Where the records below show a line containing "CLOSED 4-MANIFOLD): if", start copying; end with the line containing "Z₀ ≅ Y₀ ∪_φ", and copy it too.

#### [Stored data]
[Start of section]

import Summits.SmoothPoincare4.SmoothPoincare4.Theses.EllipticRuledHost
import Literature.Topology.FourManifolds.SPC4Handles
import HarnessLib
import HarnessLib.Audit

/-!
# Birth skeleton (BC3) for crux `EllipticRuledHost.CappingRecogniser` (item stmt-SmoothPoincare4-13710)

`Cruxes/CappingRecogniser/Lines/birth.lean` · registrar planner-skel-stmt-SmoothPoincare4-13710-0 ·
2026-08-17 · mode skeleton-register (route re-audit bin REPAIRABLE; route
`route-SmoothPoincare4-EllipticRuledHost`, crux rank 2).  The crux is FIXED and is concluded BY NAME:

  `Summit.SmoothPoincare4.SmoothPoincare4.Theses.EllipticRuledHost.CappingRecogniser`

CAPPING RECOGNISER: for a smooth homotopy 4-sphere `Σ = (M, e : M ≃ₕ S⁴)` (bare binders of the
Statement), if some closed Kervaire–Milnor sum `P = Σ # H`, `H = S² × T²` the elliptic ruled surface,
presented by gluing data `(i₁, i₂, jA, jB)` with base points `s₀, t₀` off the disc centre `i₂ 0`,
carries a symplectic form `sf` for which the summand's fibre sphere `jB(S² × {t₀})` and section torus
`jB({s₀} × T²)` are symplectic and `sf`-orthogonal at their crossing, then `Σ ≅ S⁴`.

## The cut — the route's own two-layer plan, typed (McDuff ruling ∘ product model ∘ complement ∘ LP)

The route header (TWO-LAYER PLAN) foresees `CappingRecogniser ⇐ McDuffSectionRuling → LPCapping`.
This skeleton types that plan as FOUR registered stubs, each handing the next a different object
(a submersion `π : P → T²` ↦ a diffeomorphism of triples `Φ` ↦ a 1-handlebody sum `V = Y # M ≅ Y`
↦ `M ≅ S⁴`), so that the symplectic heart, the bundle topology, the complement computation and the
Laudenbach–Poénaru cancellation can be staffed by different hands:

* `stub_ruling` (OPEN as a formal object, TRUE at theorem level — the J-HOLOMORPHIC HEART; XL):
  under the crux's hypotheses for `(M, e)` and given data `(P, i₁, i₂, jA, jB, s₀, t₀, sf)`, the
  host sum `P` FIBRES OVER THE TORUS: there is a smooth submersion `π : P → T²` for which the marked
  torus is a section on the nose (`π (jB (s₀, t)) = t`) and the marked sphere is exactly the fibre
  over `t₀`.  Content: an `sf`-tame `J` with `jB F`, `jB T` both `J`-holomorphic (they are
  symplectic and `sf`-orthogonal at the single crossing); `(P, sf)` is minimal (even intersection
  form, `b₂ = 2` hyperbolic) so McDuff's theorem (Wendl 2018, Thm. D/E, §1.3.2; McDuff 1990;
  McDuff–Salamon 2017 §4.1 (v)–(vi)) rules `P` by embedded `J`-spheres in the class of `jB F`, with
  `jB F` a leaf; positivity of intersections and `[T]·[F] = 1` make the `J`-torus meet every leaf
  once transversally, so leaf ↦ its point on the torus is the submersion `π` (base re-parametrised
  by the torus itself).  Why it might fail: only as "unprinted as stated" (one tame `J` through BOTH
  surfaces, compactness in class `[F]` for that `J`, automatic transversality) — the route's own
  `why_might_fail` of the crux; Lean has no `J`-curves (XL).
* `stub_productModel` (KNOWN mathematics; L–XL to formalise — BUNDLE TOPOLOGY): a compact `P`
  containing an open copy `jB` of the punctured `S² × T²`, submersed onto `T²` with the marked
  sphere a fibre and the marked torus a section, is the PRODUCT TRIPLE: a diffeomorphism
  `Φ : P ≅ S² × T²` carries `jB F` onto a fibre `S² × {t₁}` and `jB T` onto a straight section
  `{s₁} × T²`.  Content: Ehresmann (proper submersion ⇒ smooth `S²`-bundle over `T²`); the section
  `jB T` has a product neighbourhood (`jB((S² ∖ {(i₂ 0).1}) × T²)`), hence self-intersection `0`,
  hence the bundle is the trivial one and the section has degree `0` (a section `T + d·F` has square
  `2d`), hence is straightened by a fibrewise rotation (Smale `Diff(S²) ≃ O(3)`; lift of a
  null-homotopic `T² → S²` to `SO(3)`).  [GompfStipsicz1999 §1.3/§3.1 (ruled surfaces), Hirsch 1976
  Ch. 4, McDuffSalamon2017 §4.1]
* `stub_complementSum` (KNOWN; L–XL — THE COMPLEMENT OF FIBRE ∪ SECTION): from the Kervaire–Milnor
  gluing clauses of `P = M # (S² × T²)` and such a `Φ`, there are a compact connected orientable
  `1`-handlebody `Y` (the complement `S² × T² ∖ ν(S² × {t₁} ∪ {s₁} × T²) = D² × T₀ ≅ ♮2(S¹ × B³)`,
  corners smoothed) and an interior connected sum `V = Y # M` (tree `IsConnectedSum (𝓡∂ 4) (𝓡∂ 4)
  (𝓡 4) Y M V`) with `V ≅ Y`: `V` is `P ∖ ν(jB F ∪ jB T)`, which `Φ` identifies with another
  regular-neighbourhood complement of the standard pair (uniqueness of tubular neighbourhoods of the
  plumbed pair; re-presentation of the sum with small discs).  [KervaireMilnor1963 §2, Hirsch 1976
  Ch. 4 §§5–6, GompfStipsicz1999 §4.6 (plumbings)]
* `stub_handlebodyCancellation` (KNOWN modulo Laudenbach–Poénaru; L–XL — `1`-HANDLEBODIES ABSORB NO
  CLOSED 4-MANIFOLD): if `Y` is a compact connected orientable `1`-handlebody (tree
  `IsHandlebodyOfIndexLE 3 1 Y`, `IsOrientable (𝓡∂ 4) Y`) and some interior connected sum `Y # M` is
  diffeomorphic to `Y`, then `M ≅ S⁴`.  Content: `Y ≅ ♮k(S¹ × B³) = Y₀` (uniqueness of
  `1`-handlebodies, tree `OneHandlebodyClassification.lean`), `S⁴ = Y₀ ∪_∂ Z₀` with
  `Z₀ = ♮k(S² × D²)` a `2`-handlebody, so `M ≅ M # S⁴ ≅ (M # Y₀) ∪_∂ Z₀ ≅ Y₀ ∪_φ Z₀ ≅ S⁴` by
  Laudenbach–Poénaru (every diffeomorphism of `#k(S¹ × S²)` extends over `♮k(S¹ × B³)`; tree named
  facts `exists_diffeomorph_comp_incl_eq`, `nonempty_diffeomorph_of_isBoundaryGluing_twoHandlebody`,
  SPC4Handles.lean; `k = 0` is Cerf's `Γ₄ = 0`).  [LaudenbachPoenaruBSMF1972 Thm. A, Kirby1989 Ch. I
  §2 p. 8, GompfStipsicz1999 §4.4, CerfDiffeoSphere1968]

`CappingRecogniser_of : Sig.stub_ruling → Sig.stub_productModel → Sig.stub_complementSum →
Sig.stub_handlebodyCancellation → CappingRecogniser` is PROVED (§3, pure logic: destructure the
crux's `∃`-bundle, feed the four stubs in order); `cappingRecogniser_of_stubs : CappingRecogniser` is
the crux by name modulo the four registered stubs.  `lean check`: sorries ONLY in the four `stub_*`.

Hardest stub: `stub_ruling` (the only one needing mathematics absent from Lean AND from the tree's
named-fact register: pseudoholomorphic curves).  The other three are classical differential topology
of sizes L–XL; `stub_handlebodyCancellation` sits directly on the tree's Laudenbach–Poénaru programme
(`SPC4Handles*.lean`, `LaudenbachPoenaruPositiveGenus.lean`).

Honesty notes.  (1) Every stub, like the crux itself (refuter note 2026-08-15: `SmoothPoincare4 →
CappingRecogniser` proved in W3.lean), is a CONSEQUENCE of `SmoothPoincare4` at theorem level; none
is cheaply equivalent to it or to the crux (BC3 probes below).  (2) The section degree worry of the
route text ("D² × T₀ complement for every section degree") is settled inside `stub_productModel`: the
marked torus has a product neighbourhood coming from `jB`, so its square is `0` and only degree `0`
occurs.  (3) `stub_productModel` / `stub_complementSum` / `stub_handlebodyCancellation` are stated
WITHOUT the homotopy equivalence `e` and for every `M` with the Statement's instance binders: the
extra generality is harmless (a non-compact, empty or disconnected `M` makes `Y # M ≅ Y` impossible)
and is what the proofs give.  (4) Orientation: the tree's `IsConnectedSum` is orientation-free; the
cancellation holds for either pairing because `♮k(S¹ × B³)` admits an orientation-reversing
diffeomorphism.

BC3 probes (registrar, 2026-08-17, files `bc/probe_stub_*.lean` in the registrar's folder — §0–§1 of
this file verbatim plus the probes; raw `lean check` output quoted in its NOTES.md and in the crux
evidence note): 32 probes = 4 stubs × {`→ CappingRecogniser`, `→ SmoothPoincare4`} × {`exact?`,
`simpa [Sig.stub_x, IsHostSum, target]`, `(unfold Sig.stub_x target; simpa)`, `aesop`}, one `example`
each under `maxHeartbeats 400000`: ALL FAIL — `exact?` "could not close the goal" 8/8, `aesop` "failed
to prove the goal after exhaustive search" 8/8, `simpa` / `unfold; simpa` heartbeat time-out (14) or
`assumption` failed on the residual goal (2).  No stub is cheaply the crux or the summit.

Disproof used: none exists for this crux (`ledger crux ls stmt-SmoothPoincare4-13710`: no workfiles,
no `Disproof.lean`, no `Theorems/CappingRecogniser/Negative/*`, 2026-08-17); negatives index of the
summit consulted (`ledger negatives --problem SmoothPoincare4`).  Refuter evidence on the item
(EVIDENCE-13710.md, W3.lean, 2026-08-15: SURVIVES; not vacuous — `S⁴` witness `P = S² × T²`, product
form, `F ⊥ T`; mutation audit: `hFs`/`hTs` load-bearing) is honoured: `stub_ruling` consumes the
symplectic clauses verbatim, and the `S⁴` witness inhabits every stub's hypotheses (`π = pr₂`,
`Φ = id`, `Y = D² × T₀`, `V = Y # S⁴`).

Barriers (route technique_class: symplectic-rigidity, host-swindle, J-curves):
`Literature.Barriers.SmoothPoincare4.GaugeSumBarrierFour` — not engaged (no gauge invariant of a sum
is evaluated; Seiberg–Witten enters nowhere in this crux); `TopologicalBarrierFour` /
`HCobordismInvariantBarrierFour` — conceded that `P` is homeomorphic to `S² × T²`; the detecting
structure (a symplectic form positive on the marked pair, then a `J`-ruling) is not a homeomorphism
invariant, so the line is outside the class; `OneStabilisationBarrier`, `GluckTwistCP2Barrier`,
`StableBarrierFour` — not engaged (no `S² × S²`/`ℂP²` summand, no stable statement).
-/

noncomputable section

-- every `Summit.SmoothPoincare4.SmoothPoincare4.…` name repeats the summit = sub-problem segment
-- (D-0017 layout); the duplicate is deliberate.
set_option linter.dupNamespace false
set_option linter.unusedVariables false

namespace Summit.SmoothPoincare4.SmoothPoincare4.Cruxes.CappingRecogniser.Birth

open scoped Manifold ContDiff Topology
open Set Function Literature.Topology.FourManifolds
open Summit.SmoothPoincare4.SmoothPoincare4.Theses.EllipticRuledHost (CappingRecogniser)

/-- Local notation: the round circle `S¹ ⊆ ℝ²` (Mathlib's analytic manifold, model `𝓡 1`). -/
local notation "𝕊¹" => (Metric.sphere (0 : EuclideanSpace ℝ (Fin 2)) 1)
/-- Local notation: the round `2`-sphere `S² ⊆ ℝ³` (model `𝓡 2`), fibre of the host. -/
local notation "𝕊²" => (Metric.sphere (0 : EuclideanSpace ℝ (Fin 3)) 1)
/-- Local notation: the round `4`-sphere `S⁴ ⊆ ℝ⁵` (model `𝓡 4`). -/
local notation "𝕊⁴" => (Metric.sphere (0 : EuclideanSpace ℝ (Fin 5)) 1)
/-- Local notation: the model space `ℝ⁴`. -/
local notation "𝔼⁴" => EuclideanSpace ℝ (Fin 4)
/-- Local notation: the torus `T² = S¹ × S¹` (model `(𝓡 1).prod (𝓡 1)`), base of the host. -/
local notation "𝕋²" => (↥𝕊¹ × ↥𝕊¹)

/-! ## §0 Vocabulary — the Kervaire–Milnor gluing clauses of the crux, named -/

/-- **The gluing clauses of the crux** (its conjuncts (i)–(viii), verbatim): `P` is the Kervaire–Milnor
connected sum `M # (S² × T²)` PRESENTED by the disc embeddings `i₁ : ℝ⁴ ↪ M`, `i₂ : ℝ⁴ ↪ S² × T²` and
the open smooth embeddings `jA : M ∖ {i₁ 0} ↪ P`, `jB : (S² × T²) ∖ {i₂ 0} ↪ P` covering `P` and
overlapping exactly along `i₁ (t • u) ∼ i₂ ((1 - t) • u)` (`‖u‖ = 1`, `0 < t < 1`).  This is the body
of `Literature.Topology.FourManifolds.IsConnectedSum (𝓡 4) (𝓡 4) ((𝓡 2).prod ((𝓡 1).prod (𝓡 1))) M (S² × T²) P` with its four
existential witnesses exposed, exactly as the route decls spell it. [cite: KervaireMilnor1963, §2] -/
def IsHostSum (M : Type) [TopologicalSpace M] [T2Space M] [ChartedSpace 𝔼⁴ M]
    (P : Type) [TopologicalSpace P] [ChartedSpace 𝔼⁴ P]
    (i₁ : 𝔼⁴ → M) (i₂ : 𝔼⁴ → ↥𝕊² × 𝕋²) (jA : ↥(puncture i₁) → P) (jB : ↥(puncture i₂) → P) : Prop :=
  Manifold.IsSmoothEmbedding 𝓘(ℝ, 𝔼⁴) (𝓡 4) ∞ i₁ ∧ Manifold.IsSmoothEmbedding 𝓘(ℝ, 𝔼⁴) ((𝓡 2).prod ((𝓡 1).prod (𝓡 1))) ∞ i₂ ∧
    Manifold.IsSmoothEmbedding (𝓡 4) (𝓡 4) ∞ jA ∧ IsOpen (Set.range jA) ∧
    Manifold.IsSmoothEmbedding ((𝓡 2).prod ((𝓡 1).prod (𝓡 1))) (𝓡 4) ∞ jB ∧ IsOpen (Set.range jB) ∧
    Set.range jA ∪ Set.range jB = Set.univ ∧ (∀ a b, jA a = jB b ↔ connectedSumRel i₁ i₂ a b)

[End of section]

#### [SOLUTION TO THE PROBLEM]
  CLOSED 4-MANIFOLD): if `Y` is a compact connected orientable `1`-handlebody (tree
  `IsHandlebodyOfIndexLE 3 1 Y`, `IsOrientable (𝓡∂ 4) Y`) and some interior connected sum `Y # M` is
  diffeomorphic to `Y`, then `M ≅ S⁴`.  Content: `Y ≅ ♮k(S¹ × B³) = Y₀` (uniqueness of
  `1`-handlebodies, tree `OneHandlebodyClassification.lean`), `S⁴ = Y₀ ∪_∂ Z₀` with
  `Z₀ = ♮k(S² × D²)` a `2`-handlebody, so `M ≅ M # S⁴ ≅ (M # Y₀) ∪_∂ Z₀ ≅ Y₀ ∪_φ Z₀ ≅ S⁴` by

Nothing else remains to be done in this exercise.